▶ **What you have to do**: If a line below contains the string "NullCobordism", return that line.

============================================================

import Literature.Topology.FourManifolds.HomotopySpheresBPOrderSignatureLeaves
import Literature.Topology.FourManifolds.DiscAttachmentClosedModel
import HarnessLib

/-!
# `224 ∣ σ(M₀)` for `bM₀ = S⁷`: the vendored leaf from the closed-manifold theorem

Topic `Literature/Topology/FourManifolds`; pure-proof companion of the named fact
`Literature.Topology.FourManifolds.HomotopySphere.twoHundredTwentyFour_dvd_of_mem_signatureSet_sphere`
(`HomotopySpheresBPOrderSignatureLeaves.lean`), the divisibility half of Kervaire–Milnor's
`σ₂ = 224`: M. Kervaire, J. Milnor, *Groups of homotopy spheres: I*, Ann. of Math. (2) 77 (1963),
p. 529, "Now consider the collection of all `4m`-manifolds `M₀` which are s-parallelizable, and are
bounded by the `(4m-1)`-sphere. Clearly the corresponding signatures `σ(M₀) ∈ Z` form a group under
addition. Let `σₘ > 0` denote the generator of this group", and p. 530, "The following equality is
proved in [18, p. 457]: `σₘ = 2²ᵐ⁻¹(2²ᵐ⁻¹ - 1) Bₘ jₘ aₘ / m`" (`m = 2`: `B₂ = 1/30`, `a₂ = 1`,
`j₂ = 240`, `σ₂ = 8 · 7 · 240 / 60 = 224`). Reference [18] is Milnor–Kervaire, *Bernoulli numbers,
homotopy groups, and a theorem of Rohlin*, Proc. ICM 1958, whose Corollary (p. 457) reads "the
index of any almost parallelizable `4n`-manifold is a multiple of `2²ⁿ⁻¹(2²ⁿ⁻¹ - 1) Bₙ jₙ aₙ / n`",
with "Since `π_{m+7}(Sᵐ)` is cyclic of order `240`, it follows that `j₂ = 240`" (ibid.); the printed
proof in book form is Kosinski, *Differential Manifolds* (1993), IX.8.7 ("The signatures of
`4k`-dimensional almost parallelizable closed manifolds form a group `tₖℤ`", first half of the
proof: `h_E(G) ∈ Ker J₄ₖ₋₁` (IX.6.3.4), `γ` a multiple of `j₄ₖ₋₁ η₄ₖ`, Bott's integrality (8.3),
`pₖ(ν)[M] = ± pₖ(TM)[M]` [MS 15.3] and the signature theorem), `t₂ = 224` (Ch. X §6, p. 217:
"`t₂/8 = 28`").

That theorem is about **closed** manifolds; Kervaire–Milnor's `σ(M₀)` for `M₀` bounded by the
sphere is the signature of `M₀ ∪ cone(bM₀)` (footnote pp. 528–529), equivalently of the closed
smooth manifold `M = M₀ ∪_{S⁷} D⁸` ("Attaching a disc to the boundary of `M₁` produces a closed
manifold `M`", Kosinski, proof of IX.8.7; inversely Kervaire–Milnor, proof of Lemma 7.4, p. 529:
"Removing the interior of an imbedded `4m`-disk from this manifold, we obtain the required
parallelizable manifold `M₀`"). This file PROVES that passage for the tree's objects:

* `HomotopySphere.twoHundredTwentyFour_dvd_of_mem_signatureSet_sphere_of_closed` — **the
  closed-manifold theorem implies the vendored leaf**: if `224 ∣ σ(X, μ)` for every closed smooth
  `8`-manifold `X` obtained by attaching `D⁸` along `S⁷` to an s-parallelizable compact `M₀` with
  `bM₀ = S⁷` (hypothesis `H`, stated inline) and every orientation `μ` of `X`, then
  `224 ∣ σ` for every `σ ∈ signatureSet g 2 h (𝕊⁷, o)` and all `g`, `o`. Proof: membership
  unfolds to an s-parallelizable null-cobordism `M₀ = c.W` of `𝕊⁷` and an orientation `μ'` of
  `M₀ ∪ cone(bM₀)` with `σ = σ(M₀, μ')`; the gluing `X = M₀ ∪_{id} D⁸` exists
  (`exists_isBoundaryGluing_holds`), `M₀ ∪ cone(bM₀) ≃ₜ X` (`DiscAttachmentClosedModel.lean`: the
  disc of `X` is a chart ball, collapse it to its centre) and the signature is a homeomorphism
  invariant, so `σ = σ(X, μ)` for the transported orientation
  (`NullCobordism.exists_closed_signatureInDim_eq`).

About the hypothesis `H`. It is the statement a theory of Pontryagin numbers would prove, and it
is NOT proved here: neither the signature theorem `45 σ = 7 p₂ - p₁²`, nor Bott periodicity /
integrality (`π₇(SO) ≅ ℤ`, `p₂ = ± 6 γ`), nor `|im J₇| = 240` is in Mathlib or in the tree. Its
class of manifolds — closed smooth `X = M₀ ∪_{S⁷} D⁸` with `M₀` s-parallelizable — is, for `M₀`
connected, exactly the class of almost parallelizable closed `8`-manifolds of Milnor–Kervaire and
Kosinski (Kosinski IX §8, p. 189: "let `M'` be `M` with a disc removed … If `M'` is
parallelizable", Def. (8.1) and the remark following it; Kervaire–Milnor Lemma 3.4, p. 509: "A
connected manifold with non-vacuous boundary is s-parallelizable if and only if it is
parallelizable"), so that for connected `M₀`
the hypothesis is literally the Corollary of [18] / the first half of IX.8.7 at `k = 2`. Kervaire–
Milnor's collection (p. 529) does not require `M₀` to be connected, and neither does the vendored
fact; for disconnected `M₀` the closed components are closed s-parallelizable `8`-manifolds, whose
signature vanishes by the same signature-theorem computation (all their Pontryagin classes vanish;
Kosinski IX.8.5), and `σ` is additive over components — `H` asks for the conclusion `224 ∣ σ(X)`
in this generality, as Kervaire–Milnor state it. No definition and no named fact is introduced
(D-0026, net debt `0`).

## References

* M. A. Kervaire, J. W. Milnor, *Groups of homotopy spheres: I*, Ann. of Math. (2) 77 (1963),
  504–537: §7, p. 529 (the manifolds `M₀`, `σₘ`; proof of Lemma 7.4), p. 530 (formula for `σₘ`),
  footnote pp. 528–529, Lemma 3.4 (p. 509). doi:10.2307/1970128 [KervaireMilnorAnnals1963]
* J. Milnor, M. Kervaire, *Bernoulli numbers, homotopy groups, and a theorem of Rohlin*, Proc.
  ICM Edinburgh 1958, CUP 1960, 454–458: Theorem 1, Corollary and `j₂ = 240` (p. 457).
  [MilnorKervaireICM1958]
* A. Kosinski, *Differential Manifolds*, Academic Press (1993), IX §8: (8.1), (8.3), 8.5, 8.7 and
  its proof (pp. 189–191); Ch. X §6, p. 217 (`t₂/8 = 28`). [Kosinski1993]
-/

open scoped Manifold ContDiff Topology
open Set Function

noncomputable section

namespace Literature.Topology.FourManifolds

open Literature.AlgebraicTopology.SingularHomology (HomologicalOrientation)

namespace HomotopySphere

/-- **The closed-manifold theorem gives the leaf `224 ∣ σ(M₀)`.** Hypothesis `H` (not proved in
the tree): for every compact smooth `M₀ = c.W` with `bM₀ = 𝕊⁷` (a null-cobordism `c` of the
standard sphere) which is s-parallelizable, every closed smooth `8`-manifold `X` which is the
gluing `M₀ ∪_{id} 𝔻⁸` (`IsBoundaryGluing c.boundaryData (closedBallBoundaryData 7) id (𝓡 8) X`:
"attaching a disc to the boundary", Kosinski 1993, proof of IX.8.7) and every homological
orientation `μ` of `X`, the signature `σ(X, μ)` is a multiple of `224` — Milnor–Kervaire 1958,
Corollary p. 457 ("the index of any almost parallelizable `4n`-manifold is a multiple of
`2²ⁿ⁻¹(2²ⁿ⁻¹ - 1) Bₙ jₙ aₙ / n`", `n = 2`, `j₂ = 240`: `224`) = Kosinski IX.8.7, first half of the
proof, `t₂ = 224` (p. 217), for the almost parallelizable closed `8`-manifolds `X = M₀ ∪ D⁸`
(Kosinski IX §8 (8.1) and p. 189; for disconnected `M₀` together with `σ = 0` for the closed
s-parallelizable components, IX.8.5, as in Kervaire–Milnor's formulation p. 529, which does not
assume `M₀` connected). Conclusion: the named fact
`twoHundredTwentyFour_dvd_of_mem_signatureSet_sphere` (Kervaire–Milnor 1963, pp. 529–530: every
`σ(M₀)` lies in `σ₂ℤ = 224ℤ`). Proof: `σ ∈ signatureSet g 2 h (𝕊⁷, o)` provides `c`,
s-parallelizable, and an orientation `μ'` of `M₀ ∪ cone(bM₀)` with `σ(M₀, μ') = σ`; by
`NullCobordism.exists_closed_signatureInDim_eq` (the gluing `X = M₀ ∪_{id} 𝔻⁸` exists, its disc
is a chart ball, collapsing it gives `M₀ ∪ cone(bM₀) ≃ₜ X`, and the signature is a homeomorphism
invariant) `σ = σ(X, μ)` for some orientation `μ` of such an `X`, and `H` applies.
[cite: KervaireMilnorAnnals1963, §7, pp. 529–530 (σₘ; proof of Lemma 7.4) and footnote pp. 528–529] [cite: MilnorKervaireICM1958, Corollary p. 457] [cite: Kosinski1993, IX.8.7 (first half of the proof) and Ch. X §6 p. 217] -/
theorem twoHundredTwentyFour_dvd_of_mem_signatureSet_sphere_of_closed
    (H : ∀ (c : NullCobordism 7 (Metric.sphere (0 : EuclideanSpace ℝ (Fin (7 + 1))) 1))
        (X : Type) [TopologicalSpace X] [T2Space X] [SecondCountableTopology X] [CompactSpace X]
        [ChartedSpace (EuclideanSpace ℝ (Fin (7 + 1))) X] [IsManifold (𝓡 (7 + 1)) ∞ X],
      IsBoundaryGluing c.boundaryData (closedBallBoundaryData 7) id (𝓡 (7 + 1)) X →
      IsStablyParallelizable (𝓡∂ (7 + 1)) c.W →
      ∀ μ : HomologicalOrientation ℤ X (7 + 1),
        (224 : ℤ) ∣ μ.signatureInDim (show 2 * 2 + 2 * 2 = 7 + 1 by norm_num)) :
    twoHundredTwentyFour_dvd_of_mem_signatureSet_sphere := by
  intro g h o σ hσ
  obtain ⟨μ, c, μ', -, hspar, -, rfl⟩ := hσ
  obtain ⟨X, _, _, _, _, _, _, hX, μX, hμX⟩ :=
    c.exists_closed_signatureInDim_eq (show 2 * 2 + 2 * 2 = 7 + 1 by norm_num) μ'
  rw [← hμX]
  exact H c X hX hspar μX

end HomotopySphere

end Literature.Topology.FourManifolds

============================================================

▶ **Response for this exercise**:
  (`NullCobordism.exists_closed_signatureInDim_eq`).
`NullCobordism.exists_closed_signatureInDim_eq` (the gluing `X = M₀ ∪_{id} 𝔻⁸` exists, its disc
    (H : ∀ (c : NullCobordism 7 (Metric.sphere (0 : EuclideanSpace ℝ (Fin (7 + 1))) 1))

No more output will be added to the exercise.